Source data
══════

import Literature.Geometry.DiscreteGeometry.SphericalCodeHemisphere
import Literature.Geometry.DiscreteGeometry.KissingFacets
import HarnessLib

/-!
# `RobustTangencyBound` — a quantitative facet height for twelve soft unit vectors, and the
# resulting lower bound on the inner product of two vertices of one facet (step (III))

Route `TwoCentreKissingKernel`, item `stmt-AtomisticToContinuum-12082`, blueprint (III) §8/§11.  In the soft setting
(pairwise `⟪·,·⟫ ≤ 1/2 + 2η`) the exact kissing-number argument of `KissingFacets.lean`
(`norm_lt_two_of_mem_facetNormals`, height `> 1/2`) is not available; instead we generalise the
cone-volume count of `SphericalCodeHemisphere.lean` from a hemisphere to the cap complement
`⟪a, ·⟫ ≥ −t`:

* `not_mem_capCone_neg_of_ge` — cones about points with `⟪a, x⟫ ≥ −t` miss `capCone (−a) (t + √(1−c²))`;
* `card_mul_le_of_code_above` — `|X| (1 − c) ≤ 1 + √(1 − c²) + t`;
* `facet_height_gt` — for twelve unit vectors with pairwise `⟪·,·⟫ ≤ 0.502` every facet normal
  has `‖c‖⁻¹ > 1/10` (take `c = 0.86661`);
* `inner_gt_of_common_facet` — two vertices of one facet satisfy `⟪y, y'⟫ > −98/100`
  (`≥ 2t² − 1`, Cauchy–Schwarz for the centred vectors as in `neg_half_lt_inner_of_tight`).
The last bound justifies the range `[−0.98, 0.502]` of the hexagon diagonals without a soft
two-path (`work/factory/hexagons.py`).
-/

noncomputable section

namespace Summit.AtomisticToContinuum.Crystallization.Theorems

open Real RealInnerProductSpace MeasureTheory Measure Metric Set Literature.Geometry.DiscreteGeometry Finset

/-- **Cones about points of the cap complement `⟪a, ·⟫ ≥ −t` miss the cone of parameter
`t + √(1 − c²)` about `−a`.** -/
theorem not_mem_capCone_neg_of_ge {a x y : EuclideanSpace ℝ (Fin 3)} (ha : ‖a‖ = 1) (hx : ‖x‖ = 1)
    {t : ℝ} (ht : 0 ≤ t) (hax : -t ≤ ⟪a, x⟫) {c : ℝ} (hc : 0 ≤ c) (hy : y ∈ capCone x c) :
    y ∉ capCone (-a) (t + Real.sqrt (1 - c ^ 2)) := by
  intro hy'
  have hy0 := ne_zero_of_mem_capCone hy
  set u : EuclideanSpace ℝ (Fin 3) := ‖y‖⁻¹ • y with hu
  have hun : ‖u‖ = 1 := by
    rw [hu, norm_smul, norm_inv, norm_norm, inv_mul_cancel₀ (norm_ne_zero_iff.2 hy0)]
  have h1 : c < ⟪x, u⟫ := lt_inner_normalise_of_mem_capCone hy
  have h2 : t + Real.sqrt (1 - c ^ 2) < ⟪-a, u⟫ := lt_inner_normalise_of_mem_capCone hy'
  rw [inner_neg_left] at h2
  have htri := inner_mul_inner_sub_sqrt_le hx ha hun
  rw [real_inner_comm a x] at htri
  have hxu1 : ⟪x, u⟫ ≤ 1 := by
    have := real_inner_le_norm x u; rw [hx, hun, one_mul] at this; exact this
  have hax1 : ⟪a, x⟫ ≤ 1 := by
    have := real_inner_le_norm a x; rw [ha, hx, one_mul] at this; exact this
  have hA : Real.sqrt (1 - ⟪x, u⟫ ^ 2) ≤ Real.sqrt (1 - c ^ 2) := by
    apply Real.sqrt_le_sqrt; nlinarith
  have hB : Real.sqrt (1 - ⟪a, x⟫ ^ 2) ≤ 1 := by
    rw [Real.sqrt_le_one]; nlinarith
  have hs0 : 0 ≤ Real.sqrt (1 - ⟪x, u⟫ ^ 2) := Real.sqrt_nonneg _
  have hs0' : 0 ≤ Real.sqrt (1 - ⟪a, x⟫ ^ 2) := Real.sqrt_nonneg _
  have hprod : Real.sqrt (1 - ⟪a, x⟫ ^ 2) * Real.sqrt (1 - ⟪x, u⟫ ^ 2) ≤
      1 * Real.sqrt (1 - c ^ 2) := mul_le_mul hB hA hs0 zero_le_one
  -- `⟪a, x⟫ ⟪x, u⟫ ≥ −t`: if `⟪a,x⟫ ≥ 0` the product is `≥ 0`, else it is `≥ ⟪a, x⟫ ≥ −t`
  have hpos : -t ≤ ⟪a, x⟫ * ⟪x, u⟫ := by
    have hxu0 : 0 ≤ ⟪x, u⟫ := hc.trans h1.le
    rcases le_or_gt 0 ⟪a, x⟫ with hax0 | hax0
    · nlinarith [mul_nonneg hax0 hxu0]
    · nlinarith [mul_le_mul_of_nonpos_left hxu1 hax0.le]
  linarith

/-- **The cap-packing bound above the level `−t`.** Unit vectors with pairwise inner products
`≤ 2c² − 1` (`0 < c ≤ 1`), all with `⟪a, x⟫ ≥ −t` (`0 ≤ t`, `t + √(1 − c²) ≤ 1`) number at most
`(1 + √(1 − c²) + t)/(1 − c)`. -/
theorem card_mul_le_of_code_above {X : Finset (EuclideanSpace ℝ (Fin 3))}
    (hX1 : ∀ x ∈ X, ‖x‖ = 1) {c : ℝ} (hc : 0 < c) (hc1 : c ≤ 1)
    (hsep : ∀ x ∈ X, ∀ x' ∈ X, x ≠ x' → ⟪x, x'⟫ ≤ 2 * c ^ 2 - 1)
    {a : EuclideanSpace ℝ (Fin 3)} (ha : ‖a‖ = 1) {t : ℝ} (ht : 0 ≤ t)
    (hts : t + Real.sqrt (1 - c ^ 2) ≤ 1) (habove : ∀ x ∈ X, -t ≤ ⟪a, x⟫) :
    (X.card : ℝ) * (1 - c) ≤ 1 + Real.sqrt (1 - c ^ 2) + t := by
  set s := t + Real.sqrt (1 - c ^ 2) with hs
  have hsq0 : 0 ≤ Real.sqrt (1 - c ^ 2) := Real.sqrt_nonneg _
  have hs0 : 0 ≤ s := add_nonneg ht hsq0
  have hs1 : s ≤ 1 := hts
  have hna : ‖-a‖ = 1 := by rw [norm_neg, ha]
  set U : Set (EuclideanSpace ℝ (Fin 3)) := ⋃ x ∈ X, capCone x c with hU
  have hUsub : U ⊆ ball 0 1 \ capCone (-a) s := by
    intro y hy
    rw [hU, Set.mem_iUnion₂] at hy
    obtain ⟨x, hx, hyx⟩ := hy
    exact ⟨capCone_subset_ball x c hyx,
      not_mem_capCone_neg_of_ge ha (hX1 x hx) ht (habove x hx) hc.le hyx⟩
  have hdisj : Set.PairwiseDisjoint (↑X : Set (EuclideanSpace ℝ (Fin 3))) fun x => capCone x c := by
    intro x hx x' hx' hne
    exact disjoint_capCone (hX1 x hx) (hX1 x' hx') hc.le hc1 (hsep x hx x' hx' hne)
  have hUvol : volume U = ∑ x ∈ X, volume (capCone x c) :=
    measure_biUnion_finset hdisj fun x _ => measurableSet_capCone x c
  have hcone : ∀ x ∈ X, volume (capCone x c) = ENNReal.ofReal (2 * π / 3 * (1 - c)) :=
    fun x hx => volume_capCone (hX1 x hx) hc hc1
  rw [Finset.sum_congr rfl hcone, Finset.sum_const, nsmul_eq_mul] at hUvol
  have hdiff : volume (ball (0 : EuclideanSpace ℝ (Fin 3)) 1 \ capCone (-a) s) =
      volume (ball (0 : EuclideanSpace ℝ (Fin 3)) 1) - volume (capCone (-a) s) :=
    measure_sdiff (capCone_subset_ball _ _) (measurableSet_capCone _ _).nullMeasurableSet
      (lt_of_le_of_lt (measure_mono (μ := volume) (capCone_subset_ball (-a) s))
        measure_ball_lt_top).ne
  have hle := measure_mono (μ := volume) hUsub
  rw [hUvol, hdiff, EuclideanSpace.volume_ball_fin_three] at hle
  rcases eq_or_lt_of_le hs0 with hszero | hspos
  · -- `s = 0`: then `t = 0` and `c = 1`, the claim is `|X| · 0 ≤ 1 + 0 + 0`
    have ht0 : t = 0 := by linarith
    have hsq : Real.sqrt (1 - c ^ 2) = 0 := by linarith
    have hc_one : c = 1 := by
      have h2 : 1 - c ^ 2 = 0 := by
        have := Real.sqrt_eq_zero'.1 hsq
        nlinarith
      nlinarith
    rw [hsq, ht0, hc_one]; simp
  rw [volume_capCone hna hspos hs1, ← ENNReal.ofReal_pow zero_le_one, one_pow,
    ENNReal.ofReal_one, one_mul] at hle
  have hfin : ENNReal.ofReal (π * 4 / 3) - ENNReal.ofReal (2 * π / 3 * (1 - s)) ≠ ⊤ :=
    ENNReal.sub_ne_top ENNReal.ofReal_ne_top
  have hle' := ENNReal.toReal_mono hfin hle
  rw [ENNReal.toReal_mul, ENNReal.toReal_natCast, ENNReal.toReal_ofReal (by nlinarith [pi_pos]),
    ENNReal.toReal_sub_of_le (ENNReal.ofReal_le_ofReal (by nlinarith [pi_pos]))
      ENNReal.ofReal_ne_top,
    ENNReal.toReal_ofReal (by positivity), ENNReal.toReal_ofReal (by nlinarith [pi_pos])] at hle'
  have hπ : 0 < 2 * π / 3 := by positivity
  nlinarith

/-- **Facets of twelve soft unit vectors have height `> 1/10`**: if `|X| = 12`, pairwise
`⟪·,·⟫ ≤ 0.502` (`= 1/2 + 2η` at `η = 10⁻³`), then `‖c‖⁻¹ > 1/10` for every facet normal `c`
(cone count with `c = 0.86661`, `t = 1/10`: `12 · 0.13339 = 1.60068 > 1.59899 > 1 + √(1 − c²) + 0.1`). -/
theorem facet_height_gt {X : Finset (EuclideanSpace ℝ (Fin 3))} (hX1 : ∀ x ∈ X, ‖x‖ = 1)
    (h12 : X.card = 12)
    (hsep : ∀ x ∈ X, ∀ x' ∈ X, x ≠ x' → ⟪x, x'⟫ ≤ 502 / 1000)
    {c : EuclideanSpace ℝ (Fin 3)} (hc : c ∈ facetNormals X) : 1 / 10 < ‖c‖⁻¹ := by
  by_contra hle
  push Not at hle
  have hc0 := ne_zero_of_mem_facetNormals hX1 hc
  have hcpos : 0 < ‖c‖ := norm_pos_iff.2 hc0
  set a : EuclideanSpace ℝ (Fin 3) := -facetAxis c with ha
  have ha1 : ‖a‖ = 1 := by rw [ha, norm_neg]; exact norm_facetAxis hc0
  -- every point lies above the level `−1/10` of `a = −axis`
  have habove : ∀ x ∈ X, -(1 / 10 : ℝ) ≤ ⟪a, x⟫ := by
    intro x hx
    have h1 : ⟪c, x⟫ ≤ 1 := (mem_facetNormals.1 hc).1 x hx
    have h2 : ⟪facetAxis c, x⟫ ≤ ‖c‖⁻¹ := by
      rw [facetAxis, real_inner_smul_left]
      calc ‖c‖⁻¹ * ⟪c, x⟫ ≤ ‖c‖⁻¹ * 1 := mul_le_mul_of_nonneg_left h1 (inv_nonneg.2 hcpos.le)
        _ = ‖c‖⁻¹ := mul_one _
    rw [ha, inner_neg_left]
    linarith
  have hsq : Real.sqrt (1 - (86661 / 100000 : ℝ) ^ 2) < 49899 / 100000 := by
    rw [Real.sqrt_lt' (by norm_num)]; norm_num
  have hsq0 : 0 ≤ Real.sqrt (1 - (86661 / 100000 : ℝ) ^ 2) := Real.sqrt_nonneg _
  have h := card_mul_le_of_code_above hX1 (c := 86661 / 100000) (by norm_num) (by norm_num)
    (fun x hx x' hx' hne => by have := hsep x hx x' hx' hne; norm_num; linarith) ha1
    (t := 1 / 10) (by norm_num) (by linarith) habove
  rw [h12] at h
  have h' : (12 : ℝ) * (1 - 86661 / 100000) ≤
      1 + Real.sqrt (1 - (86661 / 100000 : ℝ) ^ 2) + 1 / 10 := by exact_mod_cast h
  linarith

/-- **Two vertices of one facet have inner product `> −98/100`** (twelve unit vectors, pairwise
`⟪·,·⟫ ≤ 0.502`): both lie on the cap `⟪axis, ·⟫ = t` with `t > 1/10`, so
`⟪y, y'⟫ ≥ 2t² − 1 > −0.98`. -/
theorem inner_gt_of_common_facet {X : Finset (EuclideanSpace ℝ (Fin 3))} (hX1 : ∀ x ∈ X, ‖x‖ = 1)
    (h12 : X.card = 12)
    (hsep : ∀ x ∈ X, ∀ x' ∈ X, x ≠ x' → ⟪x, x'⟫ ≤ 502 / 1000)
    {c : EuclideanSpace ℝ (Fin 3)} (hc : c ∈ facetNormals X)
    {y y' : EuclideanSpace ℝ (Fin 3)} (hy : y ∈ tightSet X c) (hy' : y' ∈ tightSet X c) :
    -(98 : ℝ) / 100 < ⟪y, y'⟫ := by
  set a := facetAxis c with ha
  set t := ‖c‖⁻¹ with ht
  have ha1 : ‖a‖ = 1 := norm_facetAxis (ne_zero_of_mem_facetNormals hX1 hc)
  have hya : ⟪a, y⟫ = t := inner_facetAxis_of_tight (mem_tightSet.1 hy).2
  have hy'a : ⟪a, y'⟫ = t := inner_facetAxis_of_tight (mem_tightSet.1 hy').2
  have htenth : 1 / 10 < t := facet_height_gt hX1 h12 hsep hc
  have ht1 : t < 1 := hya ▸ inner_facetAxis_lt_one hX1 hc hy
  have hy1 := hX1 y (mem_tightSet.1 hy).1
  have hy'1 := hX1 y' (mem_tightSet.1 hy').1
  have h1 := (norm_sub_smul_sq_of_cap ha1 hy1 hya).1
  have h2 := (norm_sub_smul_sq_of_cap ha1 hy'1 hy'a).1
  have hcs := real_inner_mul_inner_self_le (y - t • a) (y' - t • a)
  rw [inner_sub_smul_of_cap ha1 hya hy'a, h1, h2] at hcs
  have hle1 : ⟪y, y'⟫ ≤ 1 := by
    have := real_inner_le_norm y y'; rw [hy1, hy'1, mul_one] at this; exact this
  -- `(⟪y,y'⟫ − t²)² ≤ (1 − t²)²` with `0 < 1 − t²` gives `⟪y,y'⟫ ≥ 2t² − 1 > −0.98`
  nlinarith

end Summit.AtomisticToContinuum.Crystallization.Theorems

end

══════

TASK ITEM:
Where in the records does the string "hdisj" appear? Copy every line that has it.

WRITTEN RESPONSE:
  have hdisj : Set.PairwiseDisjoint (↑X : Set (EuclideanSpace ℝ (Fin 3))) fun x => capCone x c := by
    measure_biUnion_finset hdisj fun x _ => measurableSet_capCone x c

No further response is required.